Further drawing scrutiny and causing confusion among Mexican Trump-watchers, some of his campaign promises, including the one to build a wall along the U.S.-Mexico border, are undergoing mutations.
“The day after the election,” noted a thirtyish Guadalajara business owner, “one of his people said, ‘Maybe instead of a wall, we’ll build a fence. We’ll see.’”
Former foreign minister Castañeda has unabashedly labeled Trump’s wall a hostile act and lambasted Mexican President Peña Nieto’s weak reaction to the proposed structure (asserting, incidentally, that Mexicans could easily be forced to pay for it by increasing visa fees, tolls on border bridges and fees on monetary remittances from the U.S to Mexico.)
Yet Castañeda underscored in a recent interview with Aristegui Noticias that, “along the 2,000 kilometers of our common border, there already exist 700 kilometers with barriers.”
Rangel echoed this observation and focuses on the absurdity of the proposed wall. “This is no big news for Mexico. A wall already exists on much of the border, made of mesh, wire, panels and cameras. Trump wants to build a concrete wall. The funny thing is, a lot of Mexicans want to work on it. There’s a whole industry at the border built on illegal immigration — people providing lodgings, a mafia. The more prohibitions, the more mafia. If they build more wall, there will be more tunnels.”
Castañeda depicted other unforeseen results.
Writing in the New York Times, he said that with more wall, “the cost and danger of crossing without papers would rise, making smuggling even more lucrative for organized crime syndicates.”
With more prohibitions, individuals “no longer … simply wade across the Rio Grande,” agrees Kurt Eichenwald in Newsweek. “Instead, they … turn to the ruthless gangs” who charge “large sums for each person crossing … a huge enterprise, earning as much as US$6 billion a year.”
As for the deportations threatened by Trump, many Mexicans say that issue is similarly marked by misconceptions and unforeseen consequences.

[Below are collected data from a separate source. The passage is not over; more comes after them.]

import Mathlib
import HarnessLib
import Summits.NavierStokesRegularity.NavierStokesRegularity.Theorems.TaylorModelRungThreeCertificateFormatVGrowthC
import Summits.NavierStokesRegularity.NavierStokesRegularity.Theorems.TaylorModelRungThreeCertificateFormatVGrowthRun

/-!
# Crux K1b-DR (stmt-NavierStokesRegularity-23954), line `taylor-model` — v3 growth checker VARIANT C, SOUNDNESS part 1:
# the chunk run (tm-g4 g5)

For `…CertificateFormatVGrowthC` (interval chunk transfers): field reductions of `gctxC`, `facOf_gctxC` (the factor map is v1's),
`RSarr_getD` (the shared products are the `RS`), `W_gctxC` (the context's transported start vectors ARE `wVecC`), and — verbatim
along v1's `growthRun_sound` (same `GCtx.step`, same product invariant `pre_invariant`) — **`growthRunC_sound`**,
**`growthRangeC_sound`**, **`claimsC_sound`**: a `true` chunk run certifies, for every sub-step of the chunk, the chain Boolean, the
caller's predicate, `0 ≤ L1_s ≤ gL1[s]`, the pair tests of all pairs `(a', s+1)` with the factors of the TRUE products `prodM`
(split factors with `wVecC` for earlier chunks), and at the chunk end the interval claim `prodM (qL) L ⊆ T_q` and the start-vector
claims `ũ`. MODEL-lattice bookkeeping only (rung TL-M3); nothing here is a statement about the Navier–Stokes equations.
-/

-- the sub-problem namespace repeats the summit name by design (D-0017)
set_option linter.dupNamespace false

namespace Summit.NavierStokesRegularity.NavierStokesRegularity.Theorems.TaylorModelCert

open scoped BigOperators

namespace CertTablesV

variable {TV : CertTablesV} {kitOf : ℕ → CoreKit} {wT : ℕ → Array Dyad} {sc : ScalarsV}

/-! ### Field reductions -/

/-- [folklore] -/ theorem gctxC_n (j L q : ℕ) : (TV.gctxC j L q).n = TV.base.n := rfl
/-- [folklore] -/ theorem gctxC_prec (j L q : ℕ) : (TV.gctxC j L q).prec = TV.prec := rfl
/-- [folklore] -/ theorem gctxC_ωinvhi (j L q : ℕ) : (TV.gctxC j L q).ωinvhi = TV.ωinvhiV j := rfl
/-- [folklore] -/ theorem gctxC_ωhi (j L q : ℕ) : (TV.gctxC j L q).ωhi = TV.ωhiV j := rfl
/-- [folklore] -/ theorem gctxC_q (j L q : ℕ) : (TV.gctxC j L q).q = q := rfl
/-- [folklore] -/ theorem gctxC_L (j L q : ℕ) : (TV.gctxC j L q).L = L := rfl
/-- [folklore] -/ theorem gctxC_gL1 (j L q : ℕ) : (TV.gctxC j L q).gL1 = TV.gL1 j := rfl
/-- [folklore] -/ theorem gctxC_S (j L q : ℕ) : (TV.gctxC j L q).S = TV.S j := rfl
/-- [folklore] -/ theorem gctxC_U (j L q : ℕ) : (TV.gctxC j L q).U = TV.gU j := rfl
/-- [folklore] -/ theorem gctxC_ΛdesLo (j L q : ℕ) :
    (TV.gctxC j L q).ΛdesLo = (IntervalD.ofQS2 TV.prec (TV.stageV j).Λdes).lo := rfl
/-- [folklore] -/ theorem gctxC_ΛLo (j L q : ℕ) :
    (TV.gctxC j L q).ΛLo = (IntervalD.ofQS2 TV.prec (TV.base.stage j).Λ).lo := rfl

/-- The factor map of the variant-C context is v1's. [folklore] -/
theorem facOf_gctxC (j L q q' : ℕ) (P : Array (Array IntervalD)) (w : Array Dyad) :
    (TV.gctxC j L q).facOf P w = (TV.gctx j L q').facOf P w := rfl

/-- The pair test of the variant-C context is v1's. [folklore] -/
theorem pairTest_gctxC (j L q a' b : ℕ) (fac : Dyad) :
    (TV.gctxC j L q).pairTest a' b fac = (TV.gctx j L q).pairTest a' b fac := rfl

/-! ### The shared products `RSarr` are the `RS` -/

/-- `RSarr j q k` has `k + 1` entries. [folklore] -/
theorem size_RSarr (j q : ℕ) : ∀ k : ℕ, (TV.RSarr j q k).size = k + 1
  | 0 => rfl
  | k + 1 => by
    show ((TV.RSarr j q k).push _).size = k + 1 + 1
    rw [Array.size_push, size_RSarr j q k]

/-- **`(RSarr j q k)[m] = RS j q m`** for `m ≤ k`. [folklore] -/
theorem getD_RSarr (j q : ℕ) : ∀ k m : ℕ, m ≤ k → (TV.RSarr j q k).getD m #[] = TV.RS j q m
  | 0, m, hm => by
    obtain rfl : m = 0 := Nat.le_zero.1 hm
    rfl
  | k + 1, m, hm => by
    show ((TV.RSarr j q k).push (mulII TV.base.n TV.prec ((TV.RSarr j q k).getD k #[]) (TV.gTI j (q - 1 - k)))).getD m #[] = _
    rcases Nat.lt_or_ge m (k + 1) with hlt | hge
    · have hsz : m < (TV.RSarr j q k).size := by rw [size_RSarr]; exact hlt
      rw [getD_push_lt _ _ _ hsz]
      exact getD_RSarr j q k m (by omega)
    · have hm' : m = k + 1 := le_antisymm hm hge
      subst hm'
      have h := getD_push_size (TV.RSarr j q k)
        (mulII TV.base.n TV.prec ((TV.RSarr j q k).getD k #[]) (TV.gTI j (q - 1 - k))) #[]
      rw [size_RSarr] at h
      rw [h, getD_RSarr j q k k le_rfl]
      rfl

/-- **The context's transported start vectors are `wVecC`**: `(gctxC j L q).W[a'] = wVecC j L q a'` for `a' < qL`.
[folklore] -/
theorem W_gctxC {j L q a' : ℕ} (ha' : a' < q * L) :
    (TV.gctxC j L q).W.getD a' #[] = TV.wVecC j L q a' := by
  show (Array.ofFn (n := q * L) fun a' : Fin (q * L) =>
      absMulVecUp TV.base.n TV.prec (((TV.RSarr j q (q - 1)).map (magM TV.base.n)).getD (q - 1 - a' / L) #[])
        (TV.gU j a')).getD a' #[] = _
  rw [getD_ofFn_lt _ ha']
  have hm : q - 1 - a' / L ≤ q - 1 := Nat.sub_le _ _
  have hlt : q - 1 - a' / L < (TV.RSarr j q (q - 1)).size := by rw [size_RSarr]; exact Nat.lt_succ_of_le hm
  rw [getD_map_of_lt (magM TV.base.n) (TV.RSarr j q (q - 1)) hlt #[] #[], getD_RSarr j q (q - 1) (q - 1 - a' / L) hm]
  rfl

/-! ### Soundness of the chunk run (variant C) -/

/-- **`growthRunC` from the true node state certifies every sub-step it runs** (v1's `growthRun_sound` with the context
`gctxC` and the interval claims). [folklore] -/
theorem growthRunC_sound (P : ℕ → CoreOut → Bool) (j L q : ℕ) :
    ∀ (k s : ℕ) (pre : Array (Array (Array IntervalD))),
      TV.growthRunC kitOf wT P j (TV.gctxC j L q) (TV.gTI j q) k s ((TV.ctxOfW kitOf wT j).nodeAt s) pre = true →
      q * L ≤ s → pre.size = s - q * L →
      (∀ i < pre.size, pre.getD i #[] = TV.prodM kitOf wT j (q * L + i) (s - (q * L + i))) →
      (∀ i, i < k →
        ((TV.ctxOfW kitOf wT j).subStep (s + i) ((TV.ctxOfW kitOf wT j).nodeAt (s + i))).ok = true ∧
        P (s + i) ((TV.ctxOfW kitOf wT j).subStep (s + i) ((TV.ctxOfW kitOf wT j).nodeAt (s + i))).core = true ∧
        (Dyad.ble Dyad.zero (TV.coreVW kitOf wT j (s + i)).L1 = true ∧
          Dyad.ble (TV.coreVW kitOf wT j (s + i)).L1 (dget (TV.gL1 j) (s + i)) = true) ∧
        (∀ i', i' < s + i + 1 - q * L → (TV.gctx j L q).pairTest (q * L + i') (s + i + 1)
          ((TV.gctx j L q).facOf (TV.prodM kitOf wT j (q * L + i') (s + i + 1 - (q * L + i'))) (TV.ωhiV j)) = true) ∧
        (TV.gctx j L q).pairTest (s + i + 1) (s + i + 1) ((TV.gctx j L q).facOf (idIM TV.base.n) (TV.ωhiV j)) = true ∧
        (∀ a' < q * L, (TV.gctx j L q).pairTest a' (s + i + 1)
          ((TV.gctx j L q).facOf (TV.prodM kitOf wT j (q * L) (s + i + 1 - q * L))
            ((TV.gctxC j L q).W.getD a' #[])) = true)) ∧
      ∃ preF : Array (Array (Array IntervalD)), preF.size = s + k - q * L ∧
        (∀ i < preF.size, preF.getD i #[] = TV.prodM kitOf wT j (q * L + i) (s + k - (q * L + i))) ∧
        (TV.gctxC j L q).claimsOKC (TV.gTI j q) (s + k) preF = true
  | 0, s, pre, h, hs, hsz, hpre => by
    refine ⟨fun i hi => absurd hi (Nat.not_lt_zero i), pre, by simpa using hsz, ?_, ?_⟩
    · simpa using hpre
    · simpa [growthRunC] using h
  | k + 1, s, pre, h, hs, hsz, hpre => by
    simp only [growthRunC, GCtx.stepF_eq, Bool.and_eq_true] at h
    obtain ⟨⟨⟨hok, hP⟩, hstep⟩, hrest⟩ := h
    have hnext : ((TV.ctxOfW kitOf wT j).subStep s ((TV.ctxOfW kitOf wT j).nodeAt s)).next =
        (TV.ctxOfW kitOf wT j).nodeAt (s + 1) := rfl
    have hM : ((TV.ctxOfW kitOf wT j).subStep s ((TV.ctxOfW kitOf wT j).nodeAt s)).core.M = TV.Mk kitOf wT j s := rfl
    have hL : ((TV.ctxOfW kitOf wT j).subStep s ((TV.ctxOfW kitOf wT j).nodeAt s)).core.L1 = (TV.coreVW kitOf wT j s).L1 := rfl
    rw [hnext, step_fst, hM] at hrest
    rw [step_snd_iff, hM, hL] at hstep
    simp only [gctxC_n, gctxC_prec, gctxC_q, gctxC_L, gctxC_gL1, gctxC_ωhi, pairTest_gctxC, facOf_gctxC j L q q]
      at hrest hstep
    obtain ⟨hL1, hIn, hDiag, hOut⟩ := hstep
    obtain ⟨hsz', hpre'⟩ := pre_invariant (TV := TV) (kitOf := kitOf) (wT := wT) j q L s hs pre hsz hpre
    have ih := growthRunC_sound P j L q k (s + 1) _ hrest (by omega) hsz' hpre'
    refine ⟨fun i hi => ?_, ?_⟩
    · cases i with
      | zero =>
        simp only [Nat.add_zero]
        refine ⟨hok, hP, hL1, fun i' hi' => ?_, ?_, fun a' ha' => ?_⟩
        · have hi'' : i' < ((pre.map fun P => mulII TV.base.n TV.prec (TV.Mk kitOf wT j s) P).push (TV.Mk kitOf wT j s)).size := by
            rw [hsz']; exact hi'
          have := hIn i' hi''
          rw [hpre' i' hi''] at this
          exact this
        · exact hDiag
        · have h0 : 0 < ((pre.map fun P => mulII TV.base.n TV.prec (TV.Mk kitOf wT j s) P).push (TV.Mk kitOf wT j s)).size := by
            rw [hsz']; omega
          have := hOut a' ha'
          rw [hpre' 0 h0] at this
          simpa using this
      | succ i =>
        have := ih.1 i (Nat.lt_of_succ_lt_succ hi)
        simpa only [Nat.add_succ, Nat.succ_add, Nat.add_assoc] using this
    · obtain ⟨preF, h1, h2, h3⟩ := ih.2
      refine ⟨preF, by omega, fun i hi => ?_, ?_⟩
      · rw [h2 i hi]; congr 1; omega
      · have e : s + 1 + k = s + (k + 1) := by omega
        rw [e] at h3; exact h3

/-- **Soundness of the variant-C growth chunk check** (from the chunk's start state). [folklore] -/
theorem growthRangeC_sound {P : ℕ → CoreOut → Bool} {j L q : ℕ} (h : TV.growthRangeC kitOf wT P j L q = true) :
    (∀ i, i < min L (TV.S j - q * L) →
        ((TV.ctxOfW kitOf wT j).subStep (q * L + i) ((TV.ctxOfW kitOf wT j).nodeAt (q * L + i))).ok = true ∧
        P (q * L + i) ((TV.ctxOfW kitOf wT j).subStep (q * L + i) ((TV.ctxOfW kitOf wT j).nodeAt (q * L + i))).core = true ∧
        (Dyad.ble Dyad.zero (TV.coreVW kitOf wT j (q * L + i)).L1 = true ∧
          Dyad.ble (TV.coreVW kitOf wT j (q * L + i)).L1 (dget (TV.gL1 j) (q * L + i)) = true) ∧
        (∀ i', i' < q * L + i + 1 - q * L → (TV.gctx j L q).pairTest (q * L + i') (q * L + i + 1)
          ((TV.gctx j L q).facOf (TV.prodM kitOf wT j (q * L + i') (q * L + i + 1 - (q * L + i'))) (TV.ωhiV j)) = true) ∧
        (TV.gctx j L q).pairTest (q * L + i + 1) (q * L + i + 1) ((TV.gctx j L q).facOf (idIM TV.base.n) (TV.ωhiV j)) = true ∧
        (∀ a' < q * L, (TV.gctx j L q).pairTest a' (q * L + i + 1)
          ((TV.gctx j L q).facOf (TV.prodM kitOf wT j (q * L) (q * L + i + 1 - q * L))
            ((TV.gctxC j L q).W.getD a' #[])) = true)) ∧
      ∃ preF : Array (Array (Array IntervalD)), preF.size = q * L + min L (TV.S j - q * L) - q * L ∧
        (∀ i < preF.size, preF.getD i #[] = TV.prodM kitOf wT j (q * L + i) (q * L + min L (TV.S j - q * L) - (q * L + i))) ∧
        (TV.gctxC j L q).claimsOKC (TV.gTI j q) (q * L + min L (TV.S j - q * L)) preF = true := by
  unfold growthRangeC at h
  rw [StageCtx.startNode_eq_nodeAt] at h
  exact growthRunC_sound P j L q _ _ #[] h le_rfl (by simp) (by simp)

/-- **The claims, unpacked (variant C)**: if a later chunk exists (`(q+1)L < S`), the chunk run certified
`prodM (qL) L ⊆ T_q` (as `subsetIM`) and `(|prodM a ((q+1)L − a)|·ω↑)↑ ≤ ũ_a` coordinatewise for every start `a` of chunk `q`.
[folklore] -/
theorem claimsC_sound {P : ℕ → CoreOut → Bool} {j L q : ℕ} (h : TV.growthRangeC kitOf wT P j L q = true) (hL : 0 < L)
    (hlater : (q + 1) * L < TV.S j) :
    subsetIM TV.base.n (TV.prodM kitOf wT j (q * L) L) (TV.gTI j q) = true ∧
    (∀ a, q * L ≤ a → a < (q + 1) * L → ∀ c < TV.base.n,
        vre (absMulVecUp TV.base.n TV.prec (magM TV.base.n (TV.prodM kitOf wT j a ((q + 1) * L - a))) (TV.ωhiV j)) c ≤
          vre (TV.gU j a) c) := by
  obtain ⟨-, preF, hsz, hpre, hcl⟩ := growthRangeC_sound (TV := TV) (kitOf := kitOf) (wT := wT) h
  have hend : (q + 1) * L = q * L + L := by ring
  have hmin : min L (TV.S j - q * L) = L := min_eq_left (by omega)
  rw [hmin] at hsz hpre hcl
  unfold GCtx.claimsOKC at hcl
  simp only [gctxC_S, gctxC_n, gctxC_prec, gctxC_q, gctxC_L, gctxC_ωhi, gctxC_U, Bool.or_eq_true, decide_eq_true_eq,
    Bool.and_eq_true, allN_eq_true] at hcl
  rcases hcl with hS | ⟨hT, hU⟩
  · exfalso; omega
  have h0 : 0 < preF.size := by rw [hsz]; omega
  refine ⟨?_, fun a ha1 ha2 c hc => ?_⟩
  · have e := hpre 0 h0
    rw [Nat.add_zero, show q * L + L - q * L = L by omega] at e
    rw [e] at hT
    exact hT
  · have hi : a - q * L < preF.size := by rw [hsz]; omega
    have hle := le_of_leVec (hU (a - q * L) hi) hc
    rw [hpre (a - q * L) hi] at hle
    have e1 : q * L + (a - q * L) = a := by omega
    have e2 : q * L + L - a = (q + 1) * L - a := by rw [hend]
    rw [e1, e2] at hle
    exact hle

end CertTablesV

end Summit.NavierStokesRegularity.NavierStokesRegularity.Theorems.TaylorModelCert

“Obama is the president who has carried out the most deportations in history,” said Rangel. Castañeda agrees. Under Obama “some two million people” were deported, he writes.
However, if Trump deports 11 million undocumented immigrants in the United States (as estimated by Castañeda) or even just immigrants with criminal histories, this would ratchet up the criminal environment near the border.
“If they’re deported, the index of crime at the border goes up and they’ll need money,” said the executive. “That will be the first problem for Mexico after Trump arrives at the White House.”